Operative Unit of Neurology, S. Giovanni di Dio, Crotone, Italy.
Minerva Med. 2011 Apr;102(2):125-32.
Aim of the present study was to evaluate the clinical efficacy, tolerability and quality-of-life measures to melevodopa in advanced Parkinson's disease (PD) with motor fluctuations (MFs).
A total of 37 patients with advanced PD and MFs participated in the study. Patients were switched from standard l-dopa/carbidopa to melevodopa and were treated for 10 weeks.
Assessment of "On-Day" time demonstrated improvement to about 0.7 hour in the melevodopa treatment. The benefit was greater in patients with "delayed-on" (P=0.002) and especially in those with both "delayed-on" and "wearing-off" (P<0.001). Most patients showed a significant improvement in PDQ-39 total score (P=0.002) and PSI distress domain (P<0.001). Instead, not significant difference was observed in patients with only wearing-off.

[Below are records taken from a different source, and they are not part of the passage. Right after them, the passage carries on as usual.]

import Literature.MathematicalPhysics.StatisticalMechanics.BarlowCoordination
import Mathlib.Analysis.Normed.Affine.MazurUlam
import Mathlib.Analysis.InnerProductSpace.PiL2

/-!
# Isometries of infinite order of an ideal Barlow stacking have a translation power

Helper file B of stub `stub_powerTranslation` (line `develop-the-model-growth-descent`, crux
`ShellsToBarlowChart`, stmt-AtomisticToContinuum-9227), on the MODEL
`B = barlowStacking 1 √(2/3) s` only (Bieberbach for the stacking): an isometry `g` of `ℝ³`
mapping `B` into itself, none of whose positive powers is the identity, has a positive power
which is the translation by a non-zero vector (`isometry_pow_eq_translation`).  The linear part
of `g` maps the finite set `D` of bond vectors `q' − q` (`q, q' ∈ B` touching) into itself; by
pigeonhole two powers agree on `D`, so some positive power of the linear part fixes `D`, which
spans `ℝ³`; that power of `g` is then a translation, non-zero by hypothesis.
-/

noncomputable section

namespace Summit.AtomisticToContinuum.Crystallization.Theorems.PalmUnimodularRigidityShellsToBarlowChart

open Literature.MathematicalPhysics.StatisticalMechanics

/-- Euclidean `3`-space. -/
local notation "E3" => EuclideanSpace ℝ (Fin 3)

/-! ## Linear parts of isometries -/

/-- Mazur–Ulam at the origin: `g z = L z + g 0` with `L` the linear part of `g`. [folklore] -/
theorem ptB_apply_eq (g : E3 ≃ᵢ E3) (z : E3) :
    g z = g.toRealAffineIsometryEquiv.linearIsometryEquiv z + g 0 := by
  have h := g.toRealAffineIsometryEquiv.map_vsub z 0
  simp only [IsometryEquiv.coeFn_toRealAffineIsometryEquiv, vsub_eq_sub, sub_zero] at h
  rw [h, sub_add_cancel]

/-- The linear part on differences. [folklore] -/
theorem ptB_lin_sub (g : E3 ≃ᵢ E3) (a b : E3) :
    g.toRealAffineIsometryEquiv.linearIsometryEquiv (a - b) = g a - g b := by
  rw [map_sub, ptB_apply_eq g a, ptB_apply_eq g b]
  abel

/-- The linear part of a product is the product of the linear parts. [folklore] -/
theorem ptB_lin_mul (g h : E3 ≃ᵢ E3) (z : E3) :
    (g * h).toRealAffineIsometryEquiv.linearIsometryEquiv z =
      g.toRealAffineIsometryEquiv.linearIsometryEquiv
        (h.toRealAffineIsometryEquiv.linearIsometryEquiv z) := by
  have e1 : (g * h).toRealAffineIsometryEquiv.linearIsometryEquiv z = (g * h) z - (g * h) 0 := by
    rw [← sub_zero z, ptB_lin_sub, sub_zero]
  have e2 : h.toRealAffineIsometryEquiv.linearIsometryEquiv z = h z - h 0 := by
    rw [← sub_zero z, ptB_lin_sub, sub_zero]
  rw [e1, e2, ptB_lin_sub, IsometryEquiv.mul_apply, IsometryEquiv.mul_apply]

/-! ## The bond vectors of the model: finite and spanning -/

/-- **The bond vectors of the ideal stacking form a finite set** (their integer coordinates
`(i' − i, j' − j, L k' − L k, k' − k)` in the frame `u, v, w, h e₃` lie in a box). [folklore] -/
theorem ptB_bondVectors_finite {s : ℤ → ℤ} (hs : IsHaggSeq s) :
    {d : E3 | ∃ q ∈ barlowStacking 1 (Real.sqrt (2 / 3)) s, ∃ q' ∈ barlowStacking 1 (Real.sqrt (2 / 3)) s,
      dist q q' = 1 ∧ d = q' - q}.Finite := by
  have hsq : Real.sqrt (2 / 3) ^ 2 = 2 / 3 * (1 : ℝ) ^ 2 := by rw [Real.sq_sqrt (by norm_num)]; norm_num
  set F : ℤ × ℤ × ℤ × ℤ → E3 := fun t => (t.1 : ℝ) • triangularVec₁ 1 + (t.2.1 : ℝ) • triangularVec₂ 1 +
    (t.2.2.1 : ℝ) • barlowOffset 1 + (t.2.2.2 : ℝ) • layerNormal (Real.sqrt (2 / 3)) with hF
  set box : Finset (ℤ × ℤ × ℤ × ℤ) :=
    Finset.Icc (-2) 2 ×ˢ (Finset.Icc (-1) 1 ×ˢ (Finset.Icc (-1) 1 ×ˢ Finset.Icc (-1) 1)) with hbox
  refine ((box.finite_toSet).image F).subset ?_
  rintro d ⟨q, ⟨k, i, j, rfl⟩, q', ⟨k', i', j', rfl⟩, hd, rfl⟩
  have hform := (dist_barlowPos_eq_iff_form one_pos hsq s k i j k' i' j').1 hd
  set Λ : ℤ := haggLabel s k - haggLabel s k' with hΛ
  have hK : (k - k') ^ 2 < 2 ^ 2 := by
    nlinarith [sq_nonneg (2 * (i - i') + (j - j') + Λ), sq_nonneg (3 * (j - j') + Λ)]
  obtain ⟨hK1, hK2⟩ := abs_lt_of_sq_lt_sq' hK (by norm_num)
  have hΛb : -1 ≤ Λ ∧ Λ ≤ 1 := by
    rcases (show k' = k + 1 ∨ k = k' ∨ k' = k - 1 by omega) with h | h | h
    · rw [hΛ, h, haggLabel_sub_haggLabel_succ]; rcases hs k with h1 | h1 <;> omega
    · rw [hΛ, h, sub_self]; omega
    · rw [hΛ, h, haggLabel_sub_haggLabel_pred]; rcases hs (k - 1) with h1 | h1 <;> omega
  have hQ : (3 * (j - j') + Λ) ^ 2 < 4 ^ 2 := by
    nlinarith [sq_nonneg (2 * (i - i') + (j - j') + Λ), sq_nonneg (k - k')]
  have hP : (2 * (i - i') + (j - j') + Λ) ^ 2 < 3 ^ 2 := by
    nlinarith [sq_nonneg (3 * (j - j') + Λ), sq_nonneg (k - k')]
  obtain ⟨hQ1, hQ2⟩ := abs_lt_of_sq_lt_sq' hQ (by norm_num)
  obtain ⟨hP1, hP2⟩ := abs_lt_of_sq_lt_sq' hP (by norm_num)
  refine ⟨(i' - i, j' - j, haggLabel s k' - haggLabel s k, k' - k), ?_, ?_⟩
  · simp only [hbox, Finset.mem_coe, Finset.mem_product, Finset.mem_Icc]
    omega
  · simp only [hF, barlowPos]
    push_cast
    module

/-- **The bond vectors of the ideal stacking span `ℝ³`** (they contain `u`, `v` and the up-bond
`L(1) w + h e₃`, the period vectors of `BarlowStacking.linearIndependent_barlowPeriodVec`).
[folklore] -/
theorem ptB_span_bondVectors {s : ℤ → ℤ} (hs : IsHaggSeq s) :
    Submodule.span ℝ {d : E3 | ∃ q ∈ barlowStacking 1 (Real.sqrt (2 / 3)) s,
      ∃ q' ∈ barlowStacking 1 (Real.sqrt (2 / 3)) s, dist q q' = 1 ∧ d = q' - q} = ⊤ := by
  have hsq : Real.sqrt (2 / 3) ^ 2 = 2 / 3 * (1 : ℝ) ^ 2 := by rw [Real.sq_sqrt (by norm_num)]; norm_num
  have hh0 : Real.sqrt (2 / 3) ≠ 0 := by positivity
  have hli := linearIndependent_barlowPeriodVec (a := 1) (h := Real.sqrt (2 / 3)) (p := 1) s
    one_ne_zero hh0 one_ne_zero
  have hspan := hli.span_eq_top_of_card_eq_finrank (by simp)
  rw [eq_top_iff, ← hspan]
  refine Submodule.span_mono ?_
  have hform := fun k i j k' i' j' =>
    (dist_barlowPos_eq_iff_form one_pos hsq s k i j k' i' j').2
  rintro _ ⟨l, rfl⟩
  fin_cases l
  · refine ⟨barlowPos 1 (Real.sqrt (2 / 3)) s 0 0 0, barlowPos_mem _ _ _,
      barlowPos 1 (Real.sqrt (2 / 3)) s 0 1 0, barlowPos_mem _ _ _, hform 0 0 0 0 1 0 (by simp), ?_⟩
    simp [barlowPeriodVec, barlowPos]
  · refine ⟨barlowPos 1 (Real.sqrt (2 / 3)) s 0 0 0, barlowPos_mem _ _ _,
      barlowPos 1 (Real.sqrt (2 / 3)) s 0 0 1, barlowPos_mem _ _ _, hform 0 0 0 0 0 1 (by simp), ?_⟩
    simp [barlowPeriodVec, barlowPos]
  · refine ⟨barlowPos 1 (Real.sqrt (2 / 3)) s 0 0 0, barlowPos_mem _ _ _,
      barlowPos 1 (Real.sqrt (2 / 3)) s 1 0 0, barlowPos_mem _ _ _, ?_, ?_⟩
    · have := dist_barlowPos_succ_eq 1 (Real.sqrt (2 / 3)) hs 0 0 0
      rw [zero_add, Real.sq_sqrt (by norm_num)] at this
      rw [dist_comm, this]
      norm_num
    · have hL : (haggLabel s 1 : ℝ) = haggWindow s 0 1 := by
        have := haggLabel_natCast s 1
        rw [Nat.cast_one] at this
        rw [this]
      simp [barlowPeriodVec, barlowPos, hL]

/-! ## Bieberbach for the stacking -/

/-- **An isometry of `ℝ³` mapping the ideal stacking into itself, none of whose positive powers is
the identity, has a positive power which is a non-zero translation.** [folklore] -/
theorem isometry_pow_eq_translation : ∀ s : ℤ → ℤ, IsHaggSeq s → ∀ g : EuclideanSpace ℝ (Fin 3) ≃ᵢ EuclideanSpace ℝ (Fin 3), (∀ p ∈ barlowStacking 1 (Real.sqrt (2 / 3)) s, g p ∈ barlowStacking 1 (Real.sqrt (2 / 3)) s) → (∀ n : ℕ, 1 ≤ n → g ^ n ≠ 1) → ∃ m : ℕ, 1 ≤ m ∧ ∃ v : EuclideanSpace ℝ (Fin 3), v ≠ 0 ∧ ∀ x : EuclideanSpace ℝ (Fin 3), (g ^ m) x = x + v := by
  intro s hs g hg hng
  set D : Set E3 := {d : E3 | ∃ q ∈ barlowStacking 1 (Real.sqrt (2 / 3)) s,
    ∃ q' ∈ barlowStacking 1 (Real.sqrt (2 / 3)) s, dist q q' = 1 ∧ d = q' - q} with hD
  have hfin : D.Finite := ptB_bondVectors_finite hs
  have hspan : Submodule.span ℝ D = ⊤ := ptB_span_bondVectors hs
  -- powers of `g` map the model into itself
  have hgm : ∀ m : ℕ, ∀ p ∈ barlowStacking 1 (Real.sqrt (2 / 3)) s,
      (g ^ m) p ∈ barlowStacking 1 (Real.sqrt (2 / 3)) s := by
    intro m
    induction m with
    | zero => intro p hp; simpa using hp
    | succ m ih => intro p hp; rw [pow_succ', IsometryEquiv.mul_apply]; exact hg _ (ih p hp)
  -- their linear parts map the bond vectors into themselves
  have hLD : ∀ m : ℕ, ∀ d ∈ D, (g ^ m).toRealAffineIsometryEquiv.linearIsometryEquiv d ∈ D := by
    rintro m d ⟨q, hq, q', hq', hqq', rfl⟩
    exact ⟨(g ^ m) q, hgm m q hq, (g ^ m) q', hgm m q' hq',
      by rw [IsometryEquiv.dist_eq]; exact hqq', ptB_lin_sub (g ^ m) q' q⟩
  -- pigeonhole on the restrictions to the finite set of bond vectors
  haveI : Finite D := hfin.to_subtype
  set Φ : ℕ → D → D := fun m d =>
    ⟨(g ^ m).toRealAffineIsometryEquiv.linearIsometryEquiv d, hLD m d d.2⟩ with hΦ
  obtain ⟨m₁, m₂, hne, heq⟩ := Finite.exists_ne_map_eq_of_infinite Φ
  wlog hlt : m₁ < m₂ generalizing m₁ m₂
  · exact this m₂ m₁ hne.symm heq.symm (by omega)
  obtain ⟨m, rfl⟩ := Nat.exists_eq_add_of_le hlt.le
  have hm : 1 ≤ m := by omega
  -- the linear part of `g ^ m` fixes every bond vector, hence is the identity
  have hfix : ∀ d ∈ D, (g ^ m).toRealAffineIsometryEquiv.linearIsometryEquiv d = d := by
    intro d hd
    have h1 := congrArg (fun φ : D → D => (φ ⟨d, hd⟩ : E3)) heq
    simp only [hΦ] at h1
    rw [pow_add, ptB_lin_mul] at h1
    exact ((g ^ m₁).toRealAffineIsometryEquiv.linearIsometryEquiv.injective h1).symm
  have hid : ∀ x, (g ^ m).toRealAffineIsometryEquiv.linearIsometryEquiv x = x := by
    have : (g ^ m).toRealAffineIsometryEquiv.linearIsometryEquiv.toLinearEquiv.toLinearMap =
        LinearMap.id :=
      LinearMap.ext_on hspan fun d hd => by simpa using hfix d hd
    intro x
    exact LinearMap.congr_fun this x
  refine ⟨m, hm, (g ^ m) 0, ?_, fun x => ?_⟩
  · intro h0
    apply hng m hm
    refine IsometryEquiv.ext fun x => ?_
    rw [ptB_apply_eq (g ^ m) x, hid, h0, add_zero, IsometryEquiv.coe_one, id]
  · rw [ptB_apply_eq (g ^ m) x, hid]

end Summit.AtomisticToContinuum.Crystallization.Theorems.PalmUnimodularRigidityShellsToBarlowChart

end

These data show that melevodopa is an effective agent for improving daily motor performance and quality-of-life in PD with "delayed-on", also in association with "wearing-off".
本研究旨在评估美多芭治疗晚期帕金森病(PD)伴运动波动(MFs)的临床疗效、耐受性和生活质量措施。
共有 37 名晚期 PD 伴 MFs 的患者参与了这项研究。患者从标准左旋多巴/卡比多巴转换为美多芭,并接受了 10 周的治疗。
“开期”时间的评估显示,美多芭治疗后约有 0.7 小时的改善。对于“迟发性开期”(P=0.002),尤其是“迟发性开期”和“开期波动”(P<0.001)的患者,获益更大。大多数患者的 PDQ-39 总分(P=0.002)和 PSI 苦恼域(P<0.001)均有显著改善。而仅有开期波动的患者则没有观察到显著差异。
这些数据表明,美多芭是一种有效的药物,可改善伴有“迟发性开期”的 PD 患者的日常运动表现和生活质量,也可改善“开期波动”患者的生活质量。